• **Description of the task**:
Within the entries below, find the portion that opens with the line containing "open Set Filter Topology Finset Real" and closes with the line containing "have hab : a". Retype that portion exactly and only.
=== Begin Enclosure ===
/-- **⟨g, G′g⟩ ≥ 0** for G′ = `dirInv A Ω₀` whenever A + (1 − Ω₀) is strictly positive (Ω₀ = {χ = 1}, χ
{0,1}-valued): with S = Ω₀AΩ₀ + (1 − Ω₀) (strictly positive, `posDef_sandwich`) and u = S⁻¹(Ω₀g) one has
⟨g, G′g⟩ = ⟨Ω₀g, S⁻¹Ω₀g⟩ = ⟨Su, u⟩ = ⟨u, Su⟩ ≥ 0.  No symmetry of A is needed.
[cite: Balaban1985BackgroundPropagators, p.394 (G′) + p.395 (positivity of G′)] -/
theorem dirInv_qform_nonneg (A : Module.End ℝ (X → ℝ)) {χ : X → ℝ} (hχ : ∀ x, χ x = 0 ∨ χ x = 1)
    (hpos : ∀ f : X → ℝ, f ≠ 0 → 0 < ∑ x, f x * (A + mulOp (1 - χ) : Module.End ℝ (X → ℝ)) f x)
    (g : X → ℝ) : 0 ≤ ∑ x, g x * dirInv A χ g x := by
  have hS := posDef_sandwich hpos hχ (compl_add χ)
  have hSR := mul_inverse_of_posDef hS
  rw [← dirInv_add_compl A hχ, dirInv]
  set S : Module.End ℝ (X → ℝ) :=
    mulOp χ * (A + mulOp (1 - χ) : Module.End ℝ (X → ℝ)) * mulOp χ + mulOp (1 - χ) with hSdef
  set u : X → ℝ := Ring.inverse S (mulOp χ g) with hudef
  have hSu : S u = mulOp χ g := by
    have := congrArg (fun T : Module.End ℝ (X → ℝ) => T (mulOp χ g)) hSR
    simpa only [Module.End.mul_apply, Module.End.one_apply] using this
  have hform : ∑ x, g x * (mulOp χ * Ring.inverse S * mulOp χ) g x = ∑ x, u x * S u x := by
    rw [hSu]
    refine Finset.sum_congr rfl fun x _ => ?_
    simp only [Module.End.mul_apply, mulOp_apply]
    rw [hudef]
    ring
  rw [hform]
  exact qform_nonneg_of_posDef hS u

end Generic

/-! ## §2  The Dirichlet package of the tower operator -/

section Tower

variable {St Bd Cp : Type} [Fintype St] [DecidableEq St] [Fintype Bd] [Fintype Cp] [DecidableEq Cp]
  {src tgt : Bd → St} {Bs : ℕ → Type} [∀ j, Fintype (Bs j)] [∀ j, DecidableEq (Bs j)]
  (Ks : ∀ j, Comb src tgt (Bs j)) (Rm : Bd → Cp → Cp → ℝ)
import Literature.NumberTheory.LFunctions.RodgersTaoHamiltonianProofs
import Literature.NumberTheory.LFunctions.RodgersTaoGapBoundProofs
import Literature.NumberTheory.LFunctions.RodgersTaoRiemannVonMangoldtProofs
import Mathlib.Analysis.SpecialFunctions.Pow.Real
import HarnessLib

/-!
# Rodgers–Tao 2020, Lemma 19 — RH-FREE CONTENT twin, Part I (the `t`-free core): the nearby
# row sums `S_j(T) = Σ_{k : j ∼_T k} ψ_T(k)/(ξ_j − ξ_k)` cancel, and
# `Σ_j ψ_T(j) log₊(ξ_j) |S_j(T)| = o(T log³ T)`

RH-FREE literature proofs (no definitions, no named facts, no `sorry`). Trunk T-ANT
(`Literature/NumberTheory/LFunctions`); companion of `RodgersTaoHamiltonian.lean` (the typed,
VACUOUS-AS-PRINTED / EX-FALSO fact `Literature.NumberTheory.LFunctions.rodgers_tao_truncHamiltonian_expansion`,
Rodgers–Tao 2020 Lemma 19 = arXiv v4 Lemma 7.4) and of `RodgersTaoHamiltonianProofs.lean`,
`RodgersTaoRiemannVonMangoldtProofs.lean` (Lemma 8 = (43)–(45), CONTENT), `RodgersTaoGapBoundProofs.lean`
(`log₊` tools). C3 cell, CONTENT-TWIN programme (rt-lead standing ruling: content twins are
0-fact new modules): this file is PART I of the Lemma 19 twin — everything here is about the
classical locations `ξ_j`, the weight `ψ_T` (66) and the nearby relation `∼_T` ONLY (no zeros of
`H_t`, no `t`, no `Λ`); Part II (`RodgersTaoTruncHamiltonianExpansionProofs.lean`) adds the
location law and assembles the expansion of `H̃_T`.

> B. Rodgers, T. Tao, *The de Bruijn–Newman constant is non-negative*, Forum Math. Pi 8 (2020)
> e6 (= arXiv:1801.05914v4 §7), **proof of Lemma 19** (FMP p. 44; v4 TeX l. 1150–1169):
> "Desymmetrizing, it suffices to show that
> `Σ_{j∈ℤ*} ψ_T(j)|x_j(t) − ξ_j| |Σ_{k∈ℤ*: j∼_T k} ψ_T(k)/(ξ_j−ξ_k)| = o_{T→∞}(T log³ T)`. (souse)
> The inner sum can be crudely bounded by `Õ(1)` for all `j` thanks to (66), (45). By (66),
> (50), (43), it thus suffices to show that `Σ_{k: j∼_T k} ψ_T(k)/(ξ_j−ξ_k) = o_{T→∞}(log T)`
> whenever `T^{0.5} ≤ |j| ≤ T^{1.5}` (say). For `j ∼_T k`, one has `ψ_T(k) = ψ_T(j) + Õ(T^{-0.8})`,
> and the contribution of the error term is acceptable by (45), so it suffices to show that
> `Σ_{k: j∼_T k} 1/(ξ_j−ξ_k) = o_{T→∞}(log T)` (xikjd) whenever `|j| ≥ T^{0.5}`. But from (45) we
> have … `1/(ξ_j − ξ_k) = (log ξ_j/4π)·1/(j−k) + O(1/|j|)` (stat). As `k ↦ (log ξ_j/4π)·1/(j−k)`
> is odd around `j`, and the set `{k : j ∼_T k}` is very nearly symmetric around `j`, it is then
> easy to establish (xikjd) as required."

## What is proved (all `theorem`s, 0 new facts), and the road taken

With `S_j(T) := Σ_k 1[(j,k) ∈ nearbyPairs T] ψ_T(k)/(ξ_j − ξ_k)` (the row of the index `j`; a
finitely supported sum, written as a `tsum` of the indicator of `nearbyPairs T`):

* §1 `ψ_T`-toolkit: monotonicity in `|j|`, the variation bound
  `ψ_T(j−m) − ψ_T(j+m) ≤ 200m/(T log T + (j−m))` (`truncWeight_sub_truncWeight_le`, Bernoulli), the
  profile sums `Σ_{j∈ℤ}(1+|j|/N)^{−2} ≤ 2N+2`, `Σ_j ψ_T(j) ≤ 2T log T + 2`, and
  `Σ_j ψ_T(j) log₊² j ≤ 40 T log³ T` (`tsum_truncWeight_mul_logPlus_sq_le`, `T ≥ 3`).
* §2 `ξ`-toolkit from Lemma 8: `log₊ ξ_j ≤ C log₊ j`; `1/|ξ_j − ξ_k| ≤ C log₊(|j|+|k|)/|j−k|` (44);
  and the symmetric-pair cancellation from the corrected (45)
  (`exists_pair_inv_sub_classicalLocationZ_le`: `|1/(ξ_j−ξ_{j+m}) + 1/(ξ_j−ξ_{j−m})| ≤ A/(2π²j)`,
  the `O(1/|j|)` of (stat)).
* §3 geometry of `∼_T`: every nearby `k` has `|k−j| < R₁ := (2N)^{1/10} + 2`, `N = T² + 2|j|`,
  indeed `|k−j| < R₃ := (N+R₁)^{1/10}`; every `0 < |m| < R₂ := (N−R₁)^{1/10}` gives a nearby `j+m`;
  and the annulus is thin: `R₃ < R₂ + 1` for `N ≥ 16` (`nearby_radii_estimates`) — this is the precise
  form of «very nearly symmetric around `j`».
* §4 the rows: finite support, the (44)-bound on a term, and the CRUDE bound
  `Σ_k |term| ≤ C(2⌈R₁⌉+1) log₊(2|j|+R₁)` («crudely bounded by `Õ(1)`»).
* §5 pairing identity `Σ_{m=−M}^{M} f(m) = f(0) + Σ_{m=1}^{M}(f(m)+f(−m))` and the row symmetry
  `S_{−j} = −S_j`.
* §6 **the cancellation** `exists_abs_tsum_nearbyRow_le`: for `T ≥ T₀`, `0 < j`, `T ≤ j²`:
  `|S_j(T)| ≤ C T^{−1/5} log₊ j` — inner pairs `m < R₂` by §2 + the `ψ_T`-variation, the (at most
  two) annulus terms by (44); `R₁ ≲ j^{2/5}` converts everything to the scale `T^{−1/5}`.
* §7 **the summed core** `nearbyRow_weighted_tsum_le`: for every `ε > 0` there is `T₁` with
  `Σ_{j∈ℤ} ψ_T(j) log₊(ξ_j) |S_j(T)| ≤ ε T log³ T` for all `T ≥ T₁` (small rows `j² < T` by the
  crude bound and counting, large rows by §6 and `Σ ψ_T log₊² ≲ T log³ T`).

Divergences from the printed road (statement-level: none — this is a proof-internal estimate):
(i) the printed split `T^{0.5} ≤ |j| ≤ T^{1.5}` / `|j| > T^{1.5}` is replaced by the single split
at `|j| = T^{1/2}`, the `ψ_T`-variation being bounded with its decay kept
(`200m/(T log T + j − m)`) so that no upper cutoff is needed; (ii) the rate is made explicit
(`T^{−1/5} log₊ j` per row, `O(T^{4/5} log³ T)` in total) instead of `o(log T)`; (iii) (45) is used
in the CORRECTED form of the tree (`RodgersTao2020.lemma31_iii_holds`, erratum E7: main term
`log(ξ_j/4π)`), which is immaterial here exactly as the source says (only the `k`-independence of
the main-term coefficient is used); (iv) the location-law factor `|x_j(t) − ξ_j|` of (souse) is
replaced by its RH-free majorant shape `log₊ ξ_j` — Part II multiplies by the location constant.

bears_on: N-C/N-P (COLUMN 3 DBN). WHAT THIS IS NOT: elementary real analysis of the classical
locations `ξ_j` (the `Ψ`-inverse of (42)) and of the weight `ψ_T` — RH-free and `t`-free; the
printed Lemma 19 record `rodgers_tao_truncHamiltonian_expansion` stays VACUOUS-AS-PRINTED; nothing
here bears on the truth of RH.

## References

* B. Rodgers, T. Tao, Forum Math. Pi 8 (2020) e6, §7: Lemma 19 p. 44 and its proof, (66) p. 42,
  (69) p. 43; Lemma 8 = (43)–(45) p. 21; §1.2 p. 7 (`∼_T`) (= arXiv:1801.05914v4 Lemma 7.4, TeX
  l. 1144–1169, Lemma 3.1).
-/

noncomputable section

open Set Filter Topology Finset Real

namespace Literature.NumberTheory.LFunctions

/-! ### §1 The weight `ψ_T` (66): monotonicity in `|j|`, variation, and the profile sums -/

/-- `ψ_T` is non-increasing in `|j|` (for `T log T > 0`). [cite: RodgersTaoFMP2020, §7 p. 42 (66)] -/
theorem truncWeight_le_truncWeight_of_abs_le {T : ℝ} (hT : 0 < T * Real.log T) {j k : ℤ}
    (h : |(j : ℝ)| ≤ |(k : ℝ)|) : truncWeight T k ≤ truncWeight T j := by
  rw [truncWeight_eq, truncWeight_eq]
  have h1 : 0 < 1 + |(j : ℝ)| / (T * Real.log T) := by positivity
  refine inv_anti₀ (by positivity) (pow_le_pow_left₀ h1.le ?_ 100)
  gcongr

/-- Bernoulli form of the variation of the profile `s ↦ (1 + s/N)^{−100}`: for `N > 0`,
`0 ≤ s`, `0 ≤ d`, `(1 + s/N)^{−100} − (1 + (s+d)/N)^{−100} ≤ 100 d/(N + s)` («`ψ_T(k) = ψ_T(j) +
Õ(|k − j|/T)`», proof of Lemma 18, FMP p. 43; here with the decay in `s` kept).
[cite: RodgersTaoFMP2020, §7 p. 43 (proof of Lemma 18)] -/
theorem truncWeight_profile_sub_le {N s d : ℝ} (hN : 0 < N) (hs : 0 ≤ s) (hd : 0 ≤ d) :
    ((1 + s / N) ^ 100)⁻¹ - ((1 + (s + d) / N) ^ 100)⁻¹ ≤ 100 * d / (N + s) := by
  set a : ℝ := 1 + s / N with ha_def
  set b : ℝ := 1 + (s + d) / N with hb_def
  have ha : 0 < a := by positivity
  have hb : 0 < b := by positivity
  have hab : a ≤ b := by rw [ha_def, hb_def]; gcongr; linarith
  have hr1 : a / b ≤ 1 := (div_le_one hb).2 hab
  have hr0 : 0 < a / b := div_pos ha hb
  -- Bernoulli: (a/b)^100 ≥ 1 + 100 (a/b − 1)
  have hB : 1 + (100 : ℕ) * (a / b - 1) ≤ (1 + (a / b - 1)) ^ 100 :=
    one_add_mul_le_pow (by linarith) 100
  rw [add_sub_cancel] at hB
  have key : (a ^ 100)⁻¹ - (b ^ 100)⁻¹ = (a ^ 100)⁻¹ * (1 - (a / b) ^ 100) := by
    rw [div_pow]
    field_simp
  rw [key]
  have h1 : (a ^ 100)⁻¹ ≤ 1 := by
    refine inv_le_one_of_one_le₀ (one_le_pow₀ ?_)
    rw [ha_def]; have : 0 ≤ s / N := by positivity
    linarith
  have h2 : 1 - (a / b) ^ 100 ≤ 100 * (1 - a / b) := by push_cast at hB; linarith
  have h3 : 1 - a / b = (d / N) / b := by
    rw [ha_def, hb_def]; field_simp; ring
  have h4 : 100 * (1 - a / b) ≤ 100 * d / (N + s) := by
    rw [h3, hb_def]
    rw [show d / N / (1 + (s + d) / N) = d / (N + s + d) by field_simp; ring]
    rw [mul_div_assoc]
    exact mul_le_mul_of_nonneg_left
      (div_le_div_of_nonneg_left hd (by positivity) (by linarith)) (by norm_num)
  have h5 : 0 ≤ 1 - (a / b) ^ 100 := sub_nonneg.2 (pow_le_one₀ hr0.le hr1)
  calc (a ^ 100)⁻¹ * (1 - (a / b) ^ 100) ≤ 1 * (1 - (a / b) ^ 100) :=
        mul_le_mul_of_nonneg_right h1 h5
    _ ≤ 100 * d / (N + s) := by rw [one_mul]; exact h2.trans h4

/-- `ψ_T`-variation across a symmetric pair: for `T log T > 0`, `0 ≤ m ≤ j`,
`ψ_T(j − m) − ψ_T(j + m) ≤ 200 m/(T log T + (j − m))`.
[cite: RodgersTaoFMP2020, §7 p. 44 (proof of Lemma 19: `ψ_T(k) = ψ_T(j) + Õ(T^{-0.8})`)] -/
theorem truncWeight_sub_truncWeight_le {T : ℝ} (hT : 0 < T * Real.log T) {j m : ℤ} (hm : 0 ≤ m)
    (hmj : m ≤ j) :
    truncWeight T (j - m) - truncWeight T (j + m) ≤
      200 * (m : ℝ) / (T * Real.log T + ((j : ℝ) - m)) := by
  have hjm : (0 : ℝ) ≤ (j : ℝ) - m := by exact_mod_cast sub_nonneg.2 hmj
  have hm0 : (0 : ℝ) ≤ m := by exact_mod_cast hm
  rw [truncWeight_eq, truncWeight_eq]
  have e1 : |((j - m : ℤ) : ℝ)| = (j : ℝ) - m := by push_cast; exact abs_of_nonneg hjm
  have e2 : |((j + m : ℤ) : ℝ)| = ((j : ℝ) - m) + 2 * m := by
    push_cast; rw [abs_of_nonneg (by linarith)]; ring
  rw [e1, e2]
  have h := truncWeight_profile_sub_le hT hjm (by linarith : (0 : ℝ) ≤ 2 * m)
  calc _ ≤ 100 * (2 * (m : ℝ)) / (T * Real.log T + ((j : ℝ) - m)) := h
    _ = 200 * (m : ℝ) / (T * Real.log T + ((j : ℝ) - m)) := by ring

/-- Telescoping bound for the profile `n ↦ (1 + (n+1)/N)^{−2}`: partial sums `≤ N` (`N ≥ 1`).
[folklore] -/
private theorem truncWeight_sum_range_profile_sq_le {N : ℝ} (hN : 1 ≤ N) (M : ℕ) :
    ∑ n ∈ Finset.range M, ((1 + ((n : ℝ) + 1) / N) ^ 2)⁻¹ ≤ N := by
  have hN0 : 0 < N := by linarith
  have hpt : ∀ n : ℕ, ((1 + ((n : ℝ) + 1) / N) ^ 2)⁻¹ ≤
      N ^ 2 * (1 / (N + n) - 1 / (N + (n + 1 : ℕ))) := by
    intro n
    have hn : (0 : ℝ) ≤ n := n.cast_nonneg
    push_cast
    rw [show ((1 + ((n : ℝ) + 1) / N) ^ 2)⁻¹ = N ^ 2 / (N + n + 1) ^ 2 by
      field_simp; ring]
    rw [show N ^ 2 * (1 / (N + n) - 1 / (N + (n + 1))) = N ^ 2 / ((N + n) * (N + n + 1)) by
      field_simp; ring]
    refine div_le_div_of_nonneg_left (by positivity) (by positivity) ?_
    nlinarith
  calc ∑ n ∈ Finset.range M, ((1 + ((n : ℝ) + 1) / N) ^ 2)⁻¹
      ≤ ∑ n ∈ Finset.range M, N ^ 2 * (1 / (N + n) - 1 / (N + (n + 1 : ℕ))) :=
        Finset.sum_le_sum fun n _ ↦ hpt n
    _ = N ^ 2 * (1 / (N + (0 : ℕ)) - 1 / (N + M)) := by
        rw [← Finset.mul_sum, Finset.sum_range_sub' (fun n : ℕ ↦ 1 / (N + (n : ℝ))) M]
    _ ≤ N ^ 2 * (1 / N) := by
        refine mul_le_mul_of_nonneg_left ?_ (by positivity)
        simp only [Nat.cast_zero, add_zero]
        have : 0 ≤ 1 / (N + M) := by positivity
        linarith
    _ = N := by field_simp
=== End Enclosure ===
• **Solution for this problem**:
open Set Filter Topology Finset Real

namespace Literature.NumberTheory.LFunctions

/-! ### §1 The weight `ψ_T` (66): monotonicity in `|j|`, variation, and the profile sums -/

/-- `ψ_T` is non-increasing in `|j|` (for `T log T > 0`). [cite: RodgersTaoFMP2020, §7 p. 42 (66)] -/
theorem truncWeight_le_truncWeight_of_abs_le {T : ℝ} (hT : 0 < T * Real.log T) {j k : ℤ}
    (h : |(j : ℝ)| ≤ |(k : ℝ)|) : truncWeight T k ≤ truncWeight T j := by
  rw [truncWeight_eq, truncWeight_eq]
  have h1 : 0 < 1 + |(j : ℝ)| / (T * Real.log T) := by positivity
  refine inv_anti₀ (by positivity) (pow_le_pow_left₀ h1.le ?_ 100)
  gcongr

/-- Bernoulli form of the variation of the profile `s ↦ (1 + s/N)^{−100}`: for `N > 0`,
`0 ≤ s`, `0 ≤ d`, `(1 + s/N)^{−100} − (1 + (s+d)/N)^{−100} ≤ 100 d/(N + s)` («`ψ_T(k) = ψ_T(j) +
Õ(|k − j|/T)`», proof of Lemma 18, FMP p. 43; here with the decay in `s` kept).
[cite: RodgersTaoFMP2020, §7 p. 43 (proof of Lemma 18)] -/
theorem truncWeight_profile_sub_le {N s d : ℝ} (hN : 0 < N) (hs : 0 ≤ s) (hd : 0 ≤ d) :
    ((1 + s / N) ^ 100)⁻¹ - ((1 + (s + d) / N) ^ 100)⁻¹ ≤ 100 * d / (N + s) := by
  set a : ℝ := 1 + s / N with ha_def
  set b : ℝ := 1 + (s + d) / N with hb_def
  have ha : 0 < a := by positivity
  have hb : 0 < b := by positivity
  have hab : a ≤ b := by rw [ha_def, hb_def]; gcongr; linarith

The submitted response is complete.